James Augustus St. John (24 September 1795 – 22 September 1875) was a British journalist, writer, and traveller.

==Life in Wales==
James was born in Laugharne, Carmarthenshire, Wales, the son of Gelly John, a shoemaker. He went to the Laugharne charity school until his father died in 1802 after which he received instruction from a local clergyman, eventually mastering the classics, and acquiring proficiency in French, Italian, Spanish, Arabic and Persian. As James John, his baptismal name, he became involved in radical politics. He had to leave Laugharne to avoid arrest, after writing what the authorities deemed to be a seditious pamphlet.

==Career in England==
Under the name of Julian Augustus St John he went to London, where he obtained the post of deputy editor of Richard Carlile's radical newspaper The Republican. In 1819, shortly after the Peterloo Massacre, Carlile was imprisoned and St. John briefly took over his role as editor. That year, he married Eliza Hansard, and officially changed his name to James Augustus St. John to avoid recognition.

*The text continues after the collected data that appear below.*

import Mathlib.NumberTheory.Zsqrtd.GaussianInt
import Mathlib.Tactic.IntervalCases
import Mathlib.Tactic.Linarith
import Mathlib.Tactic.Ring
import Mathlib.Tactic.LinearCombination
import Literature.NumberTheory.QuadraticFields.GaussianMinimalEuclideanRemainders
import HarnessLib

/-!
# A division algorithm for the minimal Euclidean function of `ℤ[i]` (Graves 2025, §§5–6, Theorem 1.5)

Topic `Literature/NumberTheory/QuadraticFields`, namespace `Literature.NumberTheory.QuadraticFields.GaussianDigits`.
THEOREMS ONLY (no `def`, no instance, no named fact); everything PROVED.  Second of two files formalising
H. Graves, *A division algorithm for the Gaussian integers' minimal Euclidean function*, Canad. Math. Bull. **69**
(2025) 688–701 [Graves2025]; it uses the vocabulary of `GaussianMinimalEuclideanRemainders.lean` (`supNorm` = `ℓ∞`,
`oneNorm` = `ℓ1`, `minAbs` = `m`, `twoVal` = `v₂`, `normalUnit` = `u_z`, `imSign` = `s(r)`, `IsGaussRemainder`,
`InNormalCone`) and `digitSet n = B_n`, `width n = w_n`, `φ = motzkinNorm forall_exists_not_mem_motzkinSet`.

## Source (read at the page; materialised `paper:arxiv-2502.21136`, pp. 3, 5–10)

* THEOREM 1.5, VERBATIM: «Suppose `a, b ∈ ℤ[i] ∖ {0}` have Gauss quotient `q` and non-zero Gauss remainder `r`
  with `φ_{ℤ[i]}(r) ≥ φ_{ℤ[i]}(b) = n`.  If any of the following conditions hold — `Im(u_b b) Im(u_r r) ≥ 0`;
  `m(r) + m(b) ≤ ℓ_∞(r)`; `m(b) < ℓ_∞(r) < m(b) + m(r)` and `ℓ_∞(b) − m(r) > w_{n−1} − 2^{v₂(b)+1}` — then
  `a = (q + u_b/u_r) b + (r − (u_b/u_r) b)`, with `φ(r − (u_b/u_r) b) < φ(b)`.  Otherwise,
  `a = (q + i u_b/(s(r) u_r)) b + (r − (i u_b/(s(r) u_r)) b)`, with `φ(r − (i u_b/(s(r) u_r)) b) < φ(b)`.»
* §5.1: «if `φ(b) = n`, then `2^{v₂(b)} ≤ ℓ_∞(b) ≤ w_n − 2^{v₂(b)+1}` … `m(b) ≤ w_{n−1} − 2^{v₂(b)+1}`.»
  Lemma 5.1 (`ℓ_∞(b) − m(b) ≤ w_n − 3·2^{v₂(b)}`), Lemma 5.2 (`2^{v₂(r)} ∤ w_{n−1}` ⇒ `m(r) = 0` and the first
  alternative works), Lemma 5.3 (`2^{v₂(r)} ∣ w_{n−1}` ⇒ `ℓ_∞(r) = w_{n−1} − 2^{v₂(r)}` or
  `ℓ₁(r) ≥ w_n − 2^{v₂(r)+1}`; `ℓ_∞(r) ≥ w_n − w_{n−1}`, `ℓ₁(r) ≥ w_{n−1} − 2^{v₂(r)}`; `m(r) ≥ w_n − w_{n−1}`
  unless `ℓ_∞(r) = w_{n−1} − 2^{v₂(r)}`), Corollary 5.4 (`m(r), ℓ_∞(r), ℓ_∞(b) − ℓ_∞(r) ≤ w_{n−1} − 2^{v₂(b)+1}`),
  Proposition 5.5 (condition (1) ⇒ first alternative), Lemma 6.1 (coordinates of `u_b b − u_r r` and
  `u_b b + s(r) i u_r r`), Lemmas 6.2 / 6.4 (second alternative when `m(b) ≥ ℓ_∞(r)`, resp.
  `m(b) < ℓ_∞(r) < m(b)+m(r)` and `ℓ_∞(b) − m(r) ≤ w_{n−1} − 2^{v₂(b)+1}`), Lemmas 6.3 / 6.5 (first alternative
  under conditions (2), (3)), and the proof of Theorem 1.5 assembling them; Corollary 3.3 («if `φ(r) ≥ φ(b)` then
  `ℓ_∞(r) < ℓ₁(b)/2` and `ℓ₁(r) < ℓ_∞(b)`»).

## The reduction, and how the proofs are organised

`φ`, `ℓ∞`, `ℓ1`, `m`, `v₂` are invariant under units, and a Gauss remainder stays one under `b ↦ u_b b`,
`r ↦ u_r r` and under division of `b` and `r` by `2^{v₂(b)}` (Lemma 3.1; `2^{v₂(b)} ∣ r` by Lemma 4.1).  So
(`exists_reduction`) it suffices to treat `b = c + di`, `r = e + fi` in the normal cone (`u_b = u_r = 1`,
`ℓ∞(b) = c`, `m(b) = |d|`, …) with `v₂(b) = 0`, `b ∈ B_{k+1}`, `r ∉ B_k` (`n = k+1`); then `r` is even,
`u_b b − u_r r = (c−e) + (d−f)i`, `u_b b + s(r) i u_r r = (c − |f|) + (d + s e) i`, and membership of these odd
Gaussian integers in `B_k` is membership in the octagon `Oct_k` ([Graves2023] Cor. 2.6).  `core_package` proves
Lemmas 5.1–5.4 in this form ONCE, with `K = 2^{⌊k/2⌋}` (`(w_k, w_{k+1}) = (3K, 4K)` or `(4K, 6K)`) and
`Q = 2^{v₂(r)}`, spelling out the divisibility gains («since `2^{v}` divides both …») as linear inequalities; the
five target statements (Prop. 5.5, Lemmas 6.2–6.5) are then linear arithmetic (`omega`).  The printed forms of
Lemmas 5.1, 5.2, 5.3, Corollary 5.4 and Lemma 6.1 are derived separately.  Deviations: (i) Corollary 3.3 /
the strictness of Lemma 3.2 is not used (only the weak inequalities are needed; Corollary 3.3 is proved at the
end, via Lemma 4.1, parity and the exclusion of the double tie `r/b = (±1±i)/2`); (ii) in Lemma 6.2 the printed
bound `ℓ_∞(b) − m(r) ≤ w_n − 2^{v₂(b)+1} − (w_n − w_{n−1})` uses `m(r) ≥ w_n − w_{n−1}`, which Lemma 5.3 only
gives when `ℓ_∞(r) ≠ w_{n−1} − 2^{v₂(r)}`; in the remaining case `ℓ_∞(b) ≤ 2w_{n−1} − 3·2^{v₂(b)} − m(b)
≤ w_{n−1} + 2^{v₂(r)} − 3·2^{v₂(b)}` and `m(r) ≥ 2^{v₂(r)}` give the same conclusion (this is inside the
`omega` certificate).  The printed statements were machine-checked beforehand for all `b` with
`|Re b|, |Im b| ≤ 48` (see the first file).

## Main statements

`core_package` (Lemmas 5.1–5.4), `re_sub_abs_im_le_width_of_inNormalCone` (5.1),
`im_eq_zero_of_not_pow_twoVal_dvd_width` (5.2), `supNorm_eq_or_le_oneNorm_of_pow_twoVal_dvd_width` (5.3),
`le_width_sub_two_of_inNormalCone` (5.4), `sub_mem_digitSet_of_inNormalCone` (Prop. 5.5, Lemmas 6.3, 6.5),
`add_mem_digitSet_of_inNormalCone` (Lemmas 6.2, 6.4), `re_im_of_im_mul_im_neg` (Lemma 6.1), `exists_reduction`,
**`sub_unit_mul_mem_digitSet` / `sub_i_unit_mul_mem_digitSet`** (Theorem 1.5 for `B_n`),
**`eq_mul_add_of_gaussRemainder_of_cond` / `eq_mul_add_of_gaussRemainder_of_not_cond`** (Theorem 1.5 as printed,
for `φ`), `exists_explicit_remainder` (the algorithm run on Mathlib's `a / b`, `a % b`),
`IsGaussRemainder.oneNorm_lt_supNorm` (Cor. 3.3), `section5_example` (`9 = (2−i)(4+i) + 2i`, `φ(2i) = φ(4+i) = 2`,
adjusted to `9 = 2(4+i) + (1−2i)`, `φ(1−2i) = 1`).
-/

namespace Literature.NumberTheory.QuadraticFields.GaussianDigits

open _root_.Zsqrtd Literature.Algebra.EuclideanDomain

He obtained a connection with a Plymouth-based newspaper, and when, in 1824, James Silk Buckingham started the Oriental Herald, St. John became assistant editor. In 1827, together with D. L. Richardson, he founded the London Weekly Review, subsequently purchased by Colburn and transformed into the Court Journal. He lived for some years on the Continent and went in 1832 to Egypt and Nubia, travelling mostly on foot. The results of his journey were published under the titles Egypt and Mohammed Ali, or Travels in the Valley of the Nile (2 vols., 1834), Egypt and Nubia (1844), and Isis, an Egyptian Pilgrimage (2 vols., 1853). On his return he settled in London, and for many years wrote political leaders for the Daily Telegraph and, under the pseudonym of Greville Brooke, a column in the Sunday Times. In 1868 he published a Life of Sir Walter Raleigh, based on researches in the archives at Madrid and elsewhere.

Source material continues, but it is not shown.